How Thoughts Spiral Out of Control

When you're anxious, your brain often scans for threats—even when there aren't any immediate dangers. A small worry (like "I made a mistake at work") can rapidly evolve into "I’m going to lose my job," and then "I won’t be able to pay my bills," followed by "I’ll end up alone and homeless." This cascade happens fast, and before you know it, your body is reacting with tension, a racing heart, and panic.


This pattern—called catastrophic thinking—is fueled by our brain's tendency to believe our thoughts are facts. But the truth is, not all thoughts are true or helpful. Just because you think it, doesn't make it real. That’s where reframing comes in.

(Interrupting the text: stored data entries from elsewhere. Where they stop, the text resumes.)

import Summits.ABC.IUTFork.Conditional.LayerC312OfS
import Summits.ABC.IUTFork.Cor312NaiveProvPinnedWitness

/-!
# Branch C — layer certificate C312: its NON-S binders are inhabited at EVERY GENUINE initial Θ-datum, with S and the conclusion failing
# (provenance-level vacuity audit; rung LADDER-ABC:A2.C)

Companion of `Conditional/LayerC312OfS.lean` (p428164) and `Conditional/LayerC312OfSNonVacuity.lean` (p428985, TOY level: w5-d247's P♭/P♯
over `naiveFull 2`). abc-iut-c312-2 (gen 4). PROOF-ONLY (0 definitions). CO-IMPORT SIDE B of abc-iut-w5-d104's breaker F1 (imports
abc-iut-w4-d026's `Cor312NaiveProvPinnedWitness`, side B; the counted certificate itself is neutral) — do not co-import with side-A modules.

THIS FILE PROVES NOTHING NEW about [IUTchIII] §3 AND ASSERTS NOTHING about any author. It lifts the [S]-load-bearing half of the vacuity
audit from the toy to the PROVENANCE level, BY NAME, using abc-iut-w4-d026's `NaiveProv.pinned_countermodel_isSettingOf` (p427703 lineage:
for EVERY initial Θ-datum `D : InitialThetaData F K Fbar E l Pb` ([IUTchI] Def 3.1, abc-iut-L5-t2 — REAL at Mathlib level) there are, over
its index skeleton `Thm311.Real.thetaIndexOfInitial D`, a contentful typed-Thm-3.11 instance `F₁` (`F₁.Statement`) and a pin-respecting
verbatim setting `P` OF `D` (`Cor312Prov.IsSettingOf D P`, abc-iut-c312-8) with bridge hypotheses, `|log(q)| > 0`, the three pins, at which
`PilotKummerIndRelated` and the Corollary-as-typed FAIL):
* `layerC312_nonS_binders_at_every_datum` — at every genuine `D`, the certificate's NON-S binders [PIN] `PinnedRegions3`, `BridgeHyps`,
  [CONE] `DAG.N_IUTchIII_Thm3_11 F₁` are JOINTLY INHABITED by a setting OF `D`, together with `¬ S` and `¬ Statement` there;
* `layerC312_without_S_not_derivable_at_datum` — hence, FOR EVERY genuine `D`, «pins + bridge + Thm 3.11 as typed ⟹ Cor 3.12 as typed» FAILS
  at some setting of `D`: the [S] binder is load-bearing datum by datum, not only at one toy;
* `layerC312_certificate_content_at_datum` — packaged: at every `D` the certificate `layerC312_of_S` is an implication whose antecedent
  minus [S] holds at a setting of `D` and whose conclusion fails there — its content at genuine data sits exactly in [S]
  (concordant with abc-iut-w4-d026's apex-level `ApexNonVacuity.exists_sideData_of_datum`, p430256).
HONEST SCOPE: `F₁` is w4-d026's NAIVE contentful instance over the datum's skeleton (interface + provenance level: the setting's NUMBERS are
the datum's by `IsSettingOf`; the situation's objects are naive models, not the genuine Hodge theaters of `D`); nothing says the GENUINE
situation of `D` satisfies or violates anything. no side taken on [IUTchIII] Cor. 3.12; instantiated ≠ endorsed; typed ≠ proved.
[claim: Mochizuki2012, status: disputed] [cite: ScholzeStix2018, §2.2 pp. 9–10]
-/

noncomputable section

namespace Summit.ABC.IUTFork.Conditional

open Thm311 Cor312 Cor312Vol Cor312Vol.NaiveProv DAG Literature.IUT.HodgeTheaters Literature.IUT.LogThetaLattice

variable {F K Fbar : Type} [Field F] [NumberField F] [Field K] [NumberField K] [Algebra F K] [Field Fbar] [Algebra F Fbar]
  [Algebra K Fbar] {E : WeierstrassCurve F} [E.IsElliptic] {l : ℕ} {Pb : BadPlacePredicates K}

/-- **At EVERY genuine initial Θ-datum `D`, the NON-S binders of `layerC312_of_S` are jointly inhabited by a verbatim setting OF `D`
(`IsSettingOf`), with `|log(q)| > 0`, while S and [IUTchIII] Cor. 3.12 as typed FAIL there** — abc-iut-w4-d026's
`pinned_countermodel_isSettingOf` BY NAME. [claim: Mochizuki2012, status: disputed] -/
theorem layerC312_nonS_binders_at_every_datum (D : InitialThetaData F K Fbar E l Pb) :
    ∃ (F₁ : FullSituation (Thm311.Real.thetaIndexOfInitial D)) (Pc : Cor312.Setting F₁.toLatticeSituation.toSituation)
      (ρ : (∀ v : (Thm311.Real.thetaIndexOfInitial D).V, v ∈ (Thm311.Real.thetaIndexOfInitial D).Vbad → Set (F₁.L.StarPacket v)) →
        ∀ (j : (Thm311.Real.thetaIndexOfInitial D).Label) (vQ : (Thm311.Real.thetaIndexOfInitial D).VQ), Set (F₁.L.Packet j vQ))
      (qK : ∀ v : (Thm311.Real.thetaIndexOfInitial D).V, v ∈ (Thm311.Real.thetaIndexOfInitial D).Vbad → Set (F₁.L.StarPacket v)),
      Cor312Prov.IsSettingOf D Pc ∧ PinnedRegions3 F₁.toLatticeSituation Pc ρ qK ∧ BridgeHyps Pc ∧ DAG.N_IUTchIII_Thm3_11 F₁ ∧
        Pc.AbsLogQPos ∧ ¬ PilotKummerIndRelated F₁.toLatticeSituation Pc ρ qK ∧ ¬ Pc.Statement := by
  obtain ⟨F₁, P, ρ, qK, hSet, hF, -, -, -, -, hB, hA, -, hpin, -, -, -, hres, -, -, hS, -, -, -⟩ :=
    pinned_countermodel_isSettingOf D
  exact ⟨F₁, P, ρ, qK, hSet, hpin, hB, hF, hA, hres, hS⟩

/-- **For EVERY genuine `D`, «three pins + bridge hypotheses + Thm 3.11 as typed ⟹ the four C312 cone members» FAILS at a verbatim setting
of `D`**: the certificate with its [S] binder deleted is refuted datum by datum (provenance level), not only at one toy.
[claim: Mochizuki2012, status: disputed] -/
theorem layerC312_without_S_not_derivable_at_datum (D : InitialThetaData F K Fbar E l Pb) :
    ¬ ∀ (F₁ : FullSituation (Thm311.Real.thetaIndexOfInitial D)) (Pc : Cor312.Setting F₁.toLatticeSituation.toSituation)
        (ρ : (∀ v : (Thm311.Real.thetaIndexOfInitial D).V, v ∈ (Thm311.Real.thetaIndexOfInitial D).Vbad → Set (F₁.L.StarPacket v)) →
          ∀ (j : (Thm311.Real.thetaIndexOfInitial D).Label) (vQ : (Thm311.Real.thetaIndexOfInitial D).VQ), Set (F₁.L.Packet j vQ))
        (qK : ∀ v : (Thm311.Real.thetaIndexOfInitial D).V, v ∈ (Thm311.Real.thetaIndexOfInitial D).Vbad → Set (F₁.L.StarPacket v)),
        Cor312Prov.IsSettingOf D Pc → PinnedRegions3 F₁.toLatticeSituation Pc ρ qK → BridgeHyps Pc → DAG.N_IUTchIII_Thm3_11 F₁ →
          DAG.N_IUTchIII_Thm3_11_i F₁.toLatticeSituation.toSituation ∧ DAG.N_IUTchIII_Thm3_11_ii F₁.toLatticeSituation ∧
            DAG.N_IUTchIII_Thm3_11_iii F₁ ∧ Pc.Statement := by
  intro h
  obtain ⟨F₁, Pc, ρ, qK, hSet, hpin, hB, hF, -, -, hS⟩ := layerC312_nonS_binders_at_every_datum D
  exact hS (h F₁ Pc ρ qK hSet hpin hB hF).2.2.2

/-- **PACKAGED, per genuine datum**: at every `D` there is a verbatim setting OF `D` at which (a) the certificate `layerC312_of_S` APPLIES as
an implication (its non-S binders hold), (b) its [S] binder FAILS and (c) its conclusion FAILS — so at genuine data the certificate's content
sits exactly in [S] (= `PilotKummerIndRelated`), concordant with the apex-level row of abc-iut-w4-d026 (p430256). No side taken.
[claim: Mochizuki2012, status: disputed] -/
theorem layerC312_certificate_content_at_datum (D : InitialThetaData F K Fbar E l Pb) :
    ∃ (F₁ : FullSituation (Thm311.Real.thetaIndexOfInitial D)) (Pc : Cor312.Setting F₁.toLatticeSituation.toSituation)
      (ρ : (∀ v : (Thm311.Real.thetaIndexOfInitial D).V, v ∈ (Thm311.Real.thetaIndexOfInitial D).Vbad → Set (F₁.L.StarPacket v)) →
        ∀ (j : (Thm311.Real.thetaIndexOfInitial D).Label) (vQ : (Thm311.Real.thetaIndexOfInitial D).VQ), Set (F₁.L.Packet j vQ))
      (qK : ∀ v : (Thm311.Real.thetaIndexOfInitial D).V, v ∈ (Thm311.Real.thetaIndexOfInitial D).Vbad → Set (F₁.L.StarPacket v)),
      Cor312Prov.IsSettingOf D Pc ∧
      -- (a) the certificate applies: S would give the four cone members
      (PilotKummerIndRelated F₁.toLatticeSituation Pc ρ qK →
        DAG.N_IUTchIII_Thm3_11_i F₁.toLatticeSituation.toSituation ∧ DAG.N_IUTchIII_Thm3_11_ii F₁.toLatticeSituation ∧
          DAG.N_IUTchIII_Thm3_11_iii F₁ ∧ Pc.Statement) ∧
      -- (b) S fails there, (c) and so does the Corollary as typed
      ¬ PilotKummerIndRelated F₁.toLatticeSituation Pc ρ qK ∧ ¬ Pc.Statement := by
  obtain ⟨F₁, Pc, ρ, qK, hSet, hpin, hB, hF, -, hres, hS⟩ := layerC312_nonS_binders_at_every_datum D
  exact ⟨F₁, Pc, ρ, qK, hSet, fun hSr => layerC312_of_S F₁ Pc ρ qK hSr hpin hB hF, hres, hS⟩

end Summit.ABC.IUTFork.Conditional

end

What Is Cognitive Reframing?

Cognitive reframing is a technique from cognitive behavioral therapy (CBT) that helps you identify distorted or unhelpful thoughts and shift them toward a more balanced, realistic perspective. It’s not about “positive thinking” or ignoring problems—it’s about being fair and accurate in how you talk to yourself.


The process includes:

  1. Noticing the thought – Catch the moment when your thinking takes a negative turn.

  2. Challenging its accuracy – Ask yourself: Is this really true? What evidence supports or contradicts this thought?

  3. Replacing it – Offer yourself a more balanced response. What’s a more compassionate, realistic way to view this situation?


For example:

  • Automatic Thought: "I messed up the presentation. I’m such a failure."

  • Reframed Thought: "The presentation didn’t go perfectly, but I prepared well and did my best. One mistake doesn’t define me."


Why Reframing Helps With Anxiety

When you practice reframing regularly, you train your brain to pause, assess, and respond more thoughtfully. Over time, this reduces your tendency to catastrophize and helps you manage anxiety more effectively. You begin to develop a more grounded, encouraging inner dialogue—and that’s essential for emotional resilience.

Reframing also gives you back a sense of control. Instead of being swept away by your thoughts, you learn to steer them. This shift in thinking not only lowers anxiety in the moment but strengthens your long-term ability to think clearly, problem-solve, and cope with challenges.


Getting Started

If you’re new to reframing, start by journaling. Write down a troubling thought, then walk yourself through the process:

  • What am I feeling?

  • What am I assuming?

  • Is there another way to look at this?

  • What would I say to a friend in the same situation?

  • Woman worrying
    Woman worrying

Practicing this just a few times a week can begin to rewire the way you respond to anxious moments.


Final Thoughts

Anxiety thrives in distorted thinking. But with tools like cognitive reframing, you can interrupt the spiral, reduce emotional distress, and foster a more grounded, supportive mindset. It’s not about pretending everything is fine—it’s about reminding yourself that you're capable, resilient, and worthy of compassion—even when your mind tries to tell you otherwise.


If you find it hard to do this on your own, working with a therapist can help you build this skill in a supported, encouraging environment.


You have more power over your thoughts than you think. Reframing is a step toward reclaiming that power.